Kasus virus corona kembali melonjak di Tanah Air. Bahkan, sejumlah rumah sakit tidak lagi menerima pasien yang terpapar virus tersebut karena sudah penuh.
Penyebaran virus corona yang kian menggila membuat pemerintah mengambil langkah ekstra. Pemberlakuan pembatasan kegiatan masyarakat (PPKM) skala mikro dilakukan selama 14 hari, terhitung sejak 22 Juni hingga 5 Juli 2021.
Situasi yang tengah terjadi membuat Aji waspada. Mengingat, Persebaya tetap melangsungkan persiapan jelang bergulirnya Liga 1 2021/22.
"Kedisiplinan dalam menerapkan pola hidup baru. Bahwa protokol kesehatan itu bukan karena adanya yang rewel dan bawel, ketika selesai aktivitas latihan juga harus diaplikasikan," kata Aji.
Selain itu, Aji menyampaikan para pemain Persebaya dalam kondisi yang semangat. Skuad Bajul Ijo, melahap semua materi latihan yang diberikan tanpa mengeluh.
"Karena yang saya selalu tekankan ketika latihan semua pemain dalam kondisi segar.
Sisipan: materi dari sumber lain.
import Summits.QuantumFields.BalabanUV.T4Continuum.Support.NE7ExactCurrent
import Summits.QuantumFields.BalabanUV.T4Continuum.Support.NE3HessShapes
import Summits.QuantumFields.BalabanUV.T4Continuum.Support.NE3CurlStability
import Summits.QuantumFields.BalabanUV.T4Continuum.Support.NE3SlicePoincareShape
import HarnessLib

/-!
# NE7OneStepLetters — THE TWO LEFT-END LETTERS OF CONV-ONE-STEP FROM A TANGENT∕NORMAL SPLIT OF THE SEGMENT'S DIRECTION:
# the slop `−κ·dirSq X ≤ dAction U♯ X` from criticality on the tangent part and the plaquette radius of `U♯`, and the Poincaré letter
# `m·dirSq X ≤ curlSq U♯ X` from (P♮) on the tangent part and the smallness of the normal part

Cell `pub-balaban`, rung (B)+1 sub-cell t4, lineage `b2b-balaban-t4-ne7-p1`, generation 66 (CRUX PROVER NE7 #1); hunt (h10) «ONE-STEP = CRIT ∧ CONV»,
memo `t4/b2b-balaban-t4-ne7-p1-g66/HUNT-H10-TWO-ROADS.md` §2.  File F3 (after F1 `NE7OneStepOfCritical`, F2 `NE7SegmentPlaquetteRadius`).

WHY.  F1's `isMinimiser_of_poincare_slop` turns CONV-ONE-STEP (a critical small-field configuration `U♯` is a GLOBAL constrained minimiser —
reading D-B11-2 of [Balaban1985Variational] Thm 1 (8) + Prop. 7) into: for every competitor `U′ ∼ U♯e^{X}` (i) a POINCARÉ LETTER for the segment's
direction `m·dirSq X ≤ curlSq U♯ X`, (ii) the radius along the segment (F2), (iii) a SLOP LETTER `−κ·dirSq X ≤ dAction U♯ X`, and a numeric line.
The direction `X` of a competitor is NOT tangent to the constraint fibre (the fibre is curved) and NOT gauge-fixed; what the suppliers control is a
split `X = X_T + X_N` — `X_T` in the block-Landau tangent slice `T_♮(U♯)` (where row NE3's k-uniform class-level (P♮)_W
`NE3ClassSlicePoincare.classSlicePoincare_of_lines` holds and where a critical `U♯` has `dAction U♯ X_T = 0`), `X_N` the NORMAL remainder, quadratically
small in `X` (second-order remainder of Bałaban's average; [Balaban1985Variational] Prop. 2 TYPE for the sup of `X`).  THIS FILE derives (i) and
(iii) from that split, so that CONV-ONE-STEP's residual is literally: the split with its two smallness letters, criticality on `X_T`, (P♮)_W.
§1 **`abs_dAction_le_radius_mul`** — at a unitary `U` with `SmallField U a` and skew `Y`: `|dAction U Y W| ≤ a·Σ_{p∈W} ‖(d_U Y)(p)‖` (the dressed
   curl is skew, so `Re tr (d_U Y)(p) = 0` and only `U(∂p) − 1` pairs: the first variation at a small-field configuration is small in `ℓ¹` of the
   curl — the mechanism behind «the Lagrange multiplier is O(curvature)»);
§2 **`dAction_ge_of_tangent_critical`** — `X = X_T + X_N`, `dAction U X_T W = 0` ⟹ `−a·Σ_{p∈W}‖(d_U X_N)(p)‖ ≤ dAction U X W`; with the normal
   letter `Σ_{p∈W}‖(d_U X_N)(p)‖ ≤ C_N·dirSq X F`: **`slop_of_tangent_critical`** `−(a·C_N)·dirSq X F ≤ dAction U X W` — F1's slop with `κ = a·C_N`;
§3 **`curlSq_ge_of_tangent_normal`** — `X = X_T + X_N` on the torus window `periodBox M`, `X_N` `M`-periodic, a Poincaré bound
   `m_T·dirSq X_T ≤ curlSq U X_T` (`m_T ≥ 0`) and the normal letter `dirSq X_N ≤ θ·dirSq X` ⟹ `(m_T∕4 − (m_T∕2 + 16d)·θ)·dirSq X ≤ curlSq U X`
   (`‖a + b‖² ≥ ‖a‖²∕2 − ‖b‖²` twice and the torus bond count `NE3HessShapes.sum_plaqsOf_bondSq_le`); **`curlSq_ge_of_slicePoincare`** — the same
   with `m_T = (L^k)^{−2}∕C` read off row NE3's shape `NE3SlicePoincareShape.SlicePoincare L k U T C (periodBox M)` for `X_T ∈ T` — F1's Poincaré
   letter with `m = (L^k)^{−2}∕(4C) − ((L^k)^{−2}∕(2C) + 16d)·θ`, k-UNIFORMLY POSITIVE as soon as `θ·(L^k)²` is small against `1∕(C·d)`, which is
   the scale the quadratic normal letter delivers for `‖X‖_∞ = O(ε·L^{−k})` (memo H10 §2 (d)).
HONEST FRAMING (page 1): [folklore] inequalities over HYPOTHESES (the split, its letters, criticality on `X_T`, (P♮) for `X_T`); nothing is asserted
about Bałaban's minimisers; 0 def, 0 sorry; NOT ONE-STEP, NOT NE7; spine 0∕9; finite T⁴ rung (B)+1 — NOT infinite volume, NOT mass gap, NOT Clay.
Continuum YM on T⁴ ⇐ BetaPertH ∧ nine spine estimates (0/9 proved); BetaPertH ⇐ (D1) ∧ (D4) ∧ CAP+tail; G-an2-4 gates asym, D1 and NE2/3/4.
-/

set_option autoImplicit false

open scoped BigOperators Matrix.Norms.L2Operator
open NormedSpace Finset Set

namespace Summit.QuantumFields.BalabanUV.T4Continuum.NE7OneStepLetters

open Literature.MathematicalPhysics.QuantumFieldTheory.Balaban1983to89
open B7Prop1Explicit B7Prop2Explicit MatrixLog UnitaryModel
open T4AveragingDeficitWall (IsUnitaryCfg IsSkewDir SmallField fineAction vary curl curlAt curlSq dirSq fhol)
open T4AveragingDeficitWallBoundary (periodBox)
open AveragingDeficitPeriodicCounting (IsPeriodicDir)
open AveragingDeficitTransport (nReTr_eq_zero_of_mem_skewAdjoint)
open AveragingDeficitNearIdentity (abs_nReTr_mul_le)
open NE3HessForm (dAction)
open NE3HessBounds (bondSq bondSqAt curlAt_mem_skewAdjoint norm_curlAt_sq_le)
open NE3HessShapes (plaqsOf sum_plaqsOf_bondSq_le curlSq_eq_sum_plaqsOf sum_plaqsOf)
open NE3CurlStability (norm_sq_half_sub_le)
open NE3PureGaugeFirstVariation (curl_add)
open NE3SlicePoincareShape (SlicePoincare)
open NE7ExactCurrent (dAction_add)

noncomputable section

variable {d : ℕ} {n : Type*} [Fintype n] [DecidableEq n]

/-! ## §1 The first variation at a small-field configuration is small in `ℓ¹` of the dressed curl -/

/-- **`|dAction U Y W| ≤ a·Σ_{p∈W} ‖(d_U Y)(p)‖`** for unitary `U` with `SmallField U a` and skew `Y`: the dressed curl is skew (`Re tr = 0`), so in
`−Re tr[(d_U Y)(p)·U(∂p)] = −Re tr[(d_U Y)(p)·(U(∂p) − 1)]` only the plaquette defect pairs. [folklore] -/
theorem abs_dAction_le_radius_mul [Nonempty n] {U : Site d → Fin d → (Matrix n n ℂ)ˣ} (hU : IsUnitaryCfg U)
    {Y : Site d → Fin d → Matrix n n ℂ} (hY : IsSkewDir Y) {a : ℝ} (hUa : SmallField U a) (W : Finset (T4AveragingDeficitWall.Plaq d)) :
    |dAction U Y W| ≤ a * ∑ p ∈ W, ‖curl U Y p‖ := by
  unfold dAction
  rw [abs_neg, Finset.mul_sum]
  refine (Finset.abs_sum_le_sum_abs _ _).trans (Finset.sum_le_sum fun p _ => ?_)
  have hskew : nReTr (curl U Y p) = 0 :=
    nReTr_eq_zero_of_mem_skewAdjoint (curlAt_mem_skewAdjoint hU hY p.1 p.2.1.1 p.2.1.2)
  have hsplit : curl U Y p * ((fhol U p : (Matrix n n ℂ)ˣ) : Matrix n n ℂ)
      = curl U Y p * (((fhol U p : (Matrix n n ℂ)ˣ) : Matrix n n ℂ) - 1) + curl U Y p := by noncomm_ring
  have hlin : nReTr (curl U Y p * ((fhol U p : (Matrix n n ℂ)ˣ) : Matrix n n ℂ))
      = nReTr (curl U Y p * (((fhol U p : (Matrix n n ℂ)ˣ) : Matrix n n ℂ) - 1)) + nReTr (curl U Y p) := by
    rw [hsplit, ← T4AveragingDeficitWall.nReTrL_apply, map_add, T4AveragingDeficitWall.nReTrL_apply, T4AveragingDeficitWall.nReTrL_apply]
  rw [hlin, hskew, add_zero]
  have hp : ‖((fhol U p : (Matrix n n ℂ)ˣ) : Matrix n n ℂ) - 1‖ ≤ a := hUa p.1 p.2.1.1 p.2.1.2 (ne_of_lt p.2.2)
  calc |nReTr (curl U Y p * (((fhol U p : (Matrix n n ℂ)ˣ) : Matrix n n ℂ) - 1))|
      ≤ ‖curl U Y p‖ * ‖((fhol U p : (Matrix n n ℂ)ˣ) : Matrix n n ℂ) - 1‖ := abs_nReTr_mul_le _ _
    _ ≤ ‖curl U Y p‖ * a := mul_le_mul_of_nonneg_left hp (norm_nonneg _)
    _ = a * ‖curl U Y p‖ := mul_comm _ _

/-! ## §2 The slop letter from criticality on the tangent part -/

/-- **SLOP FROM TANGENT CRITICALITY**: for unitary `U` with `SmallField U a`, a split `X = X_T + X_N` with `X_N` skew and `dAction U X_T W = 0`
(criticality of `U` along the tangent part — for an interior constrained minimiser the tree's `NE7MinimiserTensionPairing.critical_of_interior_isMinimiser`;
for CRIT-ONE-STEP a hypothesis on the constructed configuration): `−a·Σ_{p∈W}‖(d_U X_N)(p)‖ ≤ dAction U X W`. [folklore] -/
theorem dAction_ge_of_tangent_critical [Nonempty n] {U : Site d → Fin d → (Matrix n n ℂ)ˣ} (hU : IsUnitaryCfg U) {a : ℝ} (hUa : SmallField U a)
    {X XT XN : Site d → Fin d → Matrix n n ℂ} (hsplit : X = XT + XN) (hXN : IsSkewDir XN) (W : Finset (T4AveragingDeficitWall.Plaq d))
    (hcrit : dAction U XT W = 0) :
    -(a * ∑ p ∈ W, ‖curl U XN p‖) ≤ dAction U X W := by
  rw [hsplit, dAction_add, hcrit, zero_add]
  have h := abs_dAction_le_radius_mul hU hXN hUa W
  linarith [neg_abs_le (dAction U XN W)]

/-- **THE SLOP LETTER OF F1** (`isMinimiser_of_poincare_slop`'s `−κ·dirSq X ≤ dAction U♯ X`): with the NORMAL LETTER
`Σ_{p∈W}‖(d_U X_N)(p)‖ ≤ C_N·dirSq X F` (quadratic smallness of the normal part — [Balaban1985Variational] Prop. 2 TYPE with the second-order
remainder of the average; a HYPOTHESIS) and `a ≥ 0`: `−(a·C_N)·dirSq X F ≤ dAction U X W`. [folklore] -/
theorem slop_of_tangent_critical [Nonempty n] {U : Site d → Fin d → (Matrix n n ℂ)ˣ} (hU : IsUnitaryCfg U) {a : ℝ} (ha : 0 ≤ a)
    (hUa : SmallField U a) {X XT XN : Site d → Fin d → Matrix n n ℂ} (hsplit : X = XT + XN) (hXN : IsSkewDir XN)
    (W : Finset (T4AveragingDeficitWall.Plaq d)) (F : Finset (Site d)) (hcrit : dAction U XT W = 0) {CN : ℝ}
    (hN1 : ∑ p ∈ W, ‖curl U XN p‖ ≤ CN * dirSq X F) :
    -(a * CN * dirSq X F) ≤ dAction U X W := by
  have h := dAction_ge_of_tangent_critical hU hUa hsplit hXN W hcrit
  have h2 : a * ∑ p ∈ W, ‖curl U XN p‖ ≤ a * (CN * dirSq X F) := mul_le_mul_of_nonneg_left hN1 ha
  linarith

/-! ## §3 The Poincaré letter for the segment's direction from (P♮) on the tangent part -/

/-- `‖a‖²∕2 − ‖b‖² ≤ ‖a + b‖²` (matrices). [folklore] -/
theorem norm_add_sq_ge (a b : Matrix n n ℂ) : ‖a‖ ^ 2 / 2 - ‖b‖ ^ 2 ≤ ‖a + b‖ ^ 2 :=
  norm_sq_half_sub_le (by simpa using norm_le_add_norm_add a b)

/-- `dirSq (X_T + X_N) F ≥ dirSq X_T F ∕2 − dirSq X_N F`. [folklore] -/
theorem dirSq_add_ge (XT XN : Site d → Fin d → Matrix n n ℂ) (F : Finset (Site d)) :
    dirSq XT F / 2 - dirSq XN F ≤ dirSq (XT + XN) F := by
  unfold dirSq
  rw [Finset.sum_div, ← Finset.sum_sub_distrib]
  refine Finset.sum_le_sum fun x _ => ?_
  rw [Finset.sum_div, ← Finset.sum_sub_distrib]
  exact Finset.sum_le_sum fun κ _ => norm_add_sq_ge (XT x κ) (XN x κ)

/-- `curlSq U (X_T + X_N) F ≥ curlSq U X_T F ∕2 − curlSq U X_N F` (the dressed curl is additive in the direction). [folklore] -/
theorem curlSq_add_ge (U : Site d → Fin d → (Matrix n n ℂ)ˣ) (XT XN : Site d → Fin d → Matrix n n ℂ) (F : Finset (Site d)) :
    curlSq U XT F / 2 - curlSq U XN F ≤ curlSq U (XT + XN) F := by
  rw [curlSq_eq_sum_plaqsOf, curlSq_eq_sum_plaqsOf, curlSq_eq_sum_plaqsOf, Finset.sum_div, ← Finset.sum_sub_distrib]
  refine Finset.sum_le_sum fun p _ => ?_
  rw [curl_add]
  exact norm_add_sq_ge _ _

/-- `curlSq U X_N (periodBox M) ≤ 16d·dirSq X_N (periodBox M)` for unitary `U` and `M`-periodic `X_N` (`M ≥ 1`): `‖d_U Y‖² ≤ 4·bondSq Y` and the torus
bond count. [folklore] -/
theorem curlSq_le_dirSq {M : ℕ} (hM : 1 ≤ M) {U : Site d → Fin d → (Matrix n n ℂ)ˣ} (hU : IsUnitaryCfg U)
    {XN : Site d → Fin d → Matrix n n ℂ} (hXNP : IsPeriodicDir XN M) :
    curlSq U XN (periodBox (d := d) M) ≤ 16 * d * dirSq XN (periodBox (d := d) M) := by
  rw [curlSq_eq_sum_plaqsOf]
  have hb := sum_plaqsOf_bondSq_le (n := n) hM hXNP
  calc ∑ p ∈ plaqsOf (periodBox (d := d) M), ‖curl U XN p‖ ^ 2
      ≤ ∑ p ∈ plaqsOf (periodBox (d := d) M), 4 * bondSq XN p :=
        Finset.sum_le_sum fun p _ => norm_curlAt_sq_le hU XN p.1 p.2.1.1 p.2.1.2
    _ = 4 * ∑ p ∈ plaqsOf (periodBox (d := d) M), bondSq XN p := by rw [Finset.mul_sum]
    _ ≤ 4 * (4 * d * dirSq XN (periodBox (d := d) M)) := by linarith
    _ = 16 * d * dirSq XN (periodBox (d := d) M) := by ring

/-- **THE POINCARÉ LETTER FROM THE SPLIT.**  Unitary `U`, `X = X_T + X_N` with `X_N` `M`-periodic (`M ≥ 1`), a Poincaré bound for the TANGENT part
`m_T·dirSq X_T ≤ curlSq U X_T` on `periodBox M` with `m_T ≥ 0`, and the NORMAL LETTER `dirSq X_N ≤ θ·dirSq X` there ⟹
`(m_T∕4 − (m_T∕2 + 16d)·θ)·dirSq X ≤ curlSq U X` on `periodBox M`. [folklore] -/
theorem curlSq_ge_of_tangent_normal {M : ℕ} (hM : 1 ≤ M) {U : Site d → Fin d → (Matrix n n ℂ)ˣ} (hU : IsUnitaryCfg U)
    {X XT XN : Site d → Fin d → Matrix n n ℂ} (hsplit : X = XT + XN) (hXNP : IsPeriodicDir XN M) {mT θ : ℝ} (hmT : 0 ≤ mT)
    (hPT : mT * dirSq XT (periodBox (d := d) M) ≤ curlSq U XT (periodBox (d := d) M))
    (hN2 : dirSq XN (periodBox (d := d) M) ≤ θ * dirSq X (periodBox (d := d) M)) :
    (mT / 4 - (mT / 2 + 16 * d) * θ) * dirSq X (periodBox (d := d) M) ≤ curlSq U X (periodBox (d := d) M) := by
  have h1 := curlSq_add_ge U XT XN (periodBox (d := d) M)
  rw [← hsplit] at h1
  -- `dirSq X_T ≥ dirSq X ∕2 − dirSq X_N` from `X_T = X + (−X_N)`
  have hTeq : X + -XN = XT := by rw [hsplit]; abel
  have hneg : dirSq (-XN) (periodBox (d := d) M) = dirSq XN (periodBox (d := d) M) := by
    unfold dirSq; simp only [Pi.neg_apply, norm_neg]
  have h2 := dirSq_add_ge X (-XN) (periodBox (d := d) M)
  rw [hTeq, hneg] at h2
  have h3 := curlSq_le_dirSq hM hU hXNP
  have h4 : mT * (dirSq X (periodBox (d := d) M) / 2 - dirSq XN (periodBox (d := d) M)) ≤ curlSq U XT (periodBox (d := d) M) :=
    (mul_le_mul_of_nonneg_left h2 hmT).trans hPT
  have hd : (0 : ℝ) ≤ d := Nat.cast_nonneg d
  have h5 : (mT / 2 + 16 * d) * dirSq XN (periodBox (d := d) M) ≤ (mT / 2 + 16 * d) * (θ * dirSq X (periodBox (d := d) M)) :=
    mul_le_mul_of_nonneg_left hN2 (by positivity)
  nlinarith

/-- **F1's POINCARÉ LETTER FROM ROW NE3's (P♮) SHAPE**: if `SlicePoincare L k U T C (periodBox M)` (`(L^k)^{−2}·dirSq Y ≤ C·curlSq U Y` for `Y ∈ T`,
`C > 0`) and `X = X_T + X_N` with `X_T ∈ T`, `X_N` `M`-periodic, `dirSq X_N ≤ θ·dirSq X`, then
`((L^k)^{−2}∕(4C) − ((L^k)^{−2}∕(2C) + 16d)·θ)·dirSq X ≤ curlSq U X` on `periodBox M` — positive, k-UNIFORMLY in units of `(L^k)^{−2}`, as soon as
`θ·(L^k)²·(1∕(2C) + 16d·(L^k)²… )` — precisely: `θ < 1∕(4C·(1∕(2C) + 16d·(L^k)²))` — i.e. `θ·(L^k)² = o(1∕(C·d))`. [folklore] -/
theorem curlSq_ge_of_slicePoincare {L k M : ℕ} (hM : 1 ≤ M) {U : Site d → Fin d → (Matrix n n ℂ)ˣ} (hU : IsUnitaryCfg U)
    {T : Set (Site d → Fin d → Matrix n n ℂ)} {C : ℝ} (hC : 0 < C) (hP : SlicePoincare L k U T C (periodBox (d := d) M))
    {X XT XN : Site d → Fin d → Matrix n n ℂ} (hsplit : X = XT + XN) (hXT : XT ∈ T) (hXNP : IsPeriodicDir XN M) {θ : ℝ}
    (hN2 : dirSq XN (periodBox (d := d) M) ≤ θ * dirSq X (periodBox (d := d) M)) :
    (((((L : ℝ) ^ k)⁻¹) ^ 2 / C) / 4 - (((((L : ℝ) ^ k)⁻¹) ^ 2 / C) / 2 + 16 * d) * θ) * dirSq X (periodBox (d := d) M)
      ≤ curlSq U X (periodBox (d := d) M) := by
  have hPT0 := hP XT hXT
  have hmT : 0 ≤ ((((L : ℝ) ^ k)⁻¹) ^ 2 / C) := by positivity
  have hPT : ((((L : ℝ) ^ k)⁻¹) ^ 2 / C) * dirSq XT (periodBox (d := d) M) ≤ curlSq U XT (periodBox (d := d) M) := by
    rw [div_mul_eq_mul_div, div_le_iff₀ hC]
    linarith [mul_comm C (curlSq U XT (periodBox (d := d) M))]
  exact curlSq_ge_of_tangent_normal hM hU hsplit hXNP hmT hPT hN2

end

end Summit.QuantumFields.BalabanUV.T4Continuum.NE7OneStepLetters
Tidak boleh dalam kondisi kelelahan dalam latihan. Itu nanti akan agak sia-sia dan tidak efisien," ucapnya.
Latihan taktikal menjadi fokus utama yang diberikan. Setelah, pada beberapa bulan lalu Aji memperbaiki kondisi fisik Rendi Irwan dan kawan-kawan.
Persebaya OfficialDijadwalkan sepak mula Liga 1 2021/22, dilakukan pada 9 Juli mendatang. Persija Jakarta versus PSS Sleman, ditunjuk sebagai pertandingan pembuka, yang digelar di Stadion Pakansari, Cibinong.
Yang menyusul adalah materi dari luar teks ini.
/-!
# Pattern counts are stable under `d_CN`-closeness (step (1) of stub `stub_treeRigidity`)

Crux `Summit.CriticalPhenomena.CardyFormulaZ2.Theses.CardyMagicRigidity.NestingRigidity`
(stmt-CriticalPhenomena-4835), line `positive-cone-weight-doubling`, registered stub
`stub_treeRigidity` (doubly convergent regular limits + `NestingLawAgreement` ⇒
`d_CN(bond_{δₖ}, site_{δₖ}) → 0`).  Step (1) of its route is the a.s. continuity of the multi-disc
PATTERN COUNTS `N_S = patternCount` (loops inside the window `B(0, R)` surrounding exactly the closed
discs `B̄(x i, r i)`, `i ∈ S`, and avoiding the others) at the limit configuration.  This file proves
the DETERMINISTIC heart of that step, for two arbitrary typed configurations `c`, `c'` with
`d_CN(c, c') ≤ ε` in DKKMO's printed sense (`LoopConfig.IsClose ε c c'`):

* `patternCount_margin_le_of_isClose` (registered sub-goal) — with a margin `η ≥ ε` on the radii and
  on the window (`R ≤ 1/ε`, so that the smaller window lies in the soft window of `d_CN`), every loop
  of `c` counted by `N_S(c; r + η, R − η)` has an `ε`-close partner of `c'` (`IsClose`), and the
  partner is counted by `N_S(c'; r, R)`: its trace lies in `B(0, R − η + ε) ⊆ B(0, R)`
  (`UnbasedLoop.range_subset_ball_of_udist_le`); every point of a thinner disc `B̄(x i, r i)` is at
  distance `> η ≥ ε` from the trace of the counted loop (the trace avoids the fattened disc: `W = 0` on
  the trace, `unbasedLoop_wind_of_mem_range`), so the winding numbers of the partner there are those of
  the loop up to a global sign (`UnbasedLoop.wind_eq_or_eq_neg_of_udist_lt`), and the partner's trace,
  being within `ε` of the old trace (`UnbasedLoop.exists_mem_range_dist_le`), misses the thinner discs.
  The partner map is injective as soon as the counted loops of `c` are pairwise `> 2ε` apart in DKKMO's
  loop distance `udist` (`udist_triangle`), whence `N_S(c; r + η, R − η) ≤ N_S(c'; r, R)`
  (`Set.ncard_le_ncard_of_injOn`; the target set must be finite — `Set.ncard` of an infinite set is `0`).
* `patternCount_margin_le_of_isClose_of_forall` — the same with the separation hypothesis on all
  loops of `c` inside the smaller window (the form convenient for lattice configurations).
* `exists_pairwise_lt_udist` — a finite family of loops no two of which are time reversals of each
  other is uniformly separated in `udist` (`UnbasedLoop.udist_eq_zero_iff`): discharges the separation
  hypothesis for finite counted families.  (Reversal pairs are a genuine obstruction: `d_CN` does not
  see the reversal closure, but `patternCount` counts `u` and `u.reverse` twice.)
* `le_diam_range_of_closedBall_subset`, `finite_patternLoops_of_isLocallyFinite` — a loop
  surrounding a closed disc of radius `ρ` has trace diameter `≥ ρ`, so in a locally finite
  configuration (`LoopConfig.IsLocallyFinite`, e.g. a `Regular` limit) the counted set of `N_S` is
  finite as soon as some disc `i ∈ S` has positive radius: discharges the finiteness hypothesis.
* `exists_forall_isClose_patternCount_margin_le` — the packaged form at a locally finite,
  reversal-free configuration `c`: for every margin `η > 0` there is `ε₀ > 0` such that
  `N_S(c; r + η, R − η) ≤ N_S(c'; r, R)` whenever `d_CN(c, c') ≤ ε ≤ ε₀` and the counted set of `c'`
  is finite (lower semicontinuity of the counts under `d_CN`, up to margins).
-/

noncomputable section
Seluruh pertandingan Liga 1 2021/22 digelar di Pulau Jawa dengan menggunakan sistem bumble to bumble. Meski begitu, kompetisi sepakbola kasta teratas nasional tersebut tetap dilakukan secara penuh dengan 306 laga dilaksanakan.
Pertandingan tersebut bakal dilaksanakan dalam enam seri yang diputar di tiga klaster. Wilayahnya, meliputi Banten, DKI Jakarta, Jawa Barat, Jawa Tengah, Yogyakarta, dan Jawa Timur.
Adapun seri pertama dan keenam akan digelar di klaster Banten, Jakarta dan Jawa Barat. Lalu seri kedua dan kelima di klaster Jawa Tengah dan Yogyakarta. Kemudian seri ketiga serta seri keempat di klaster Jawa Timur.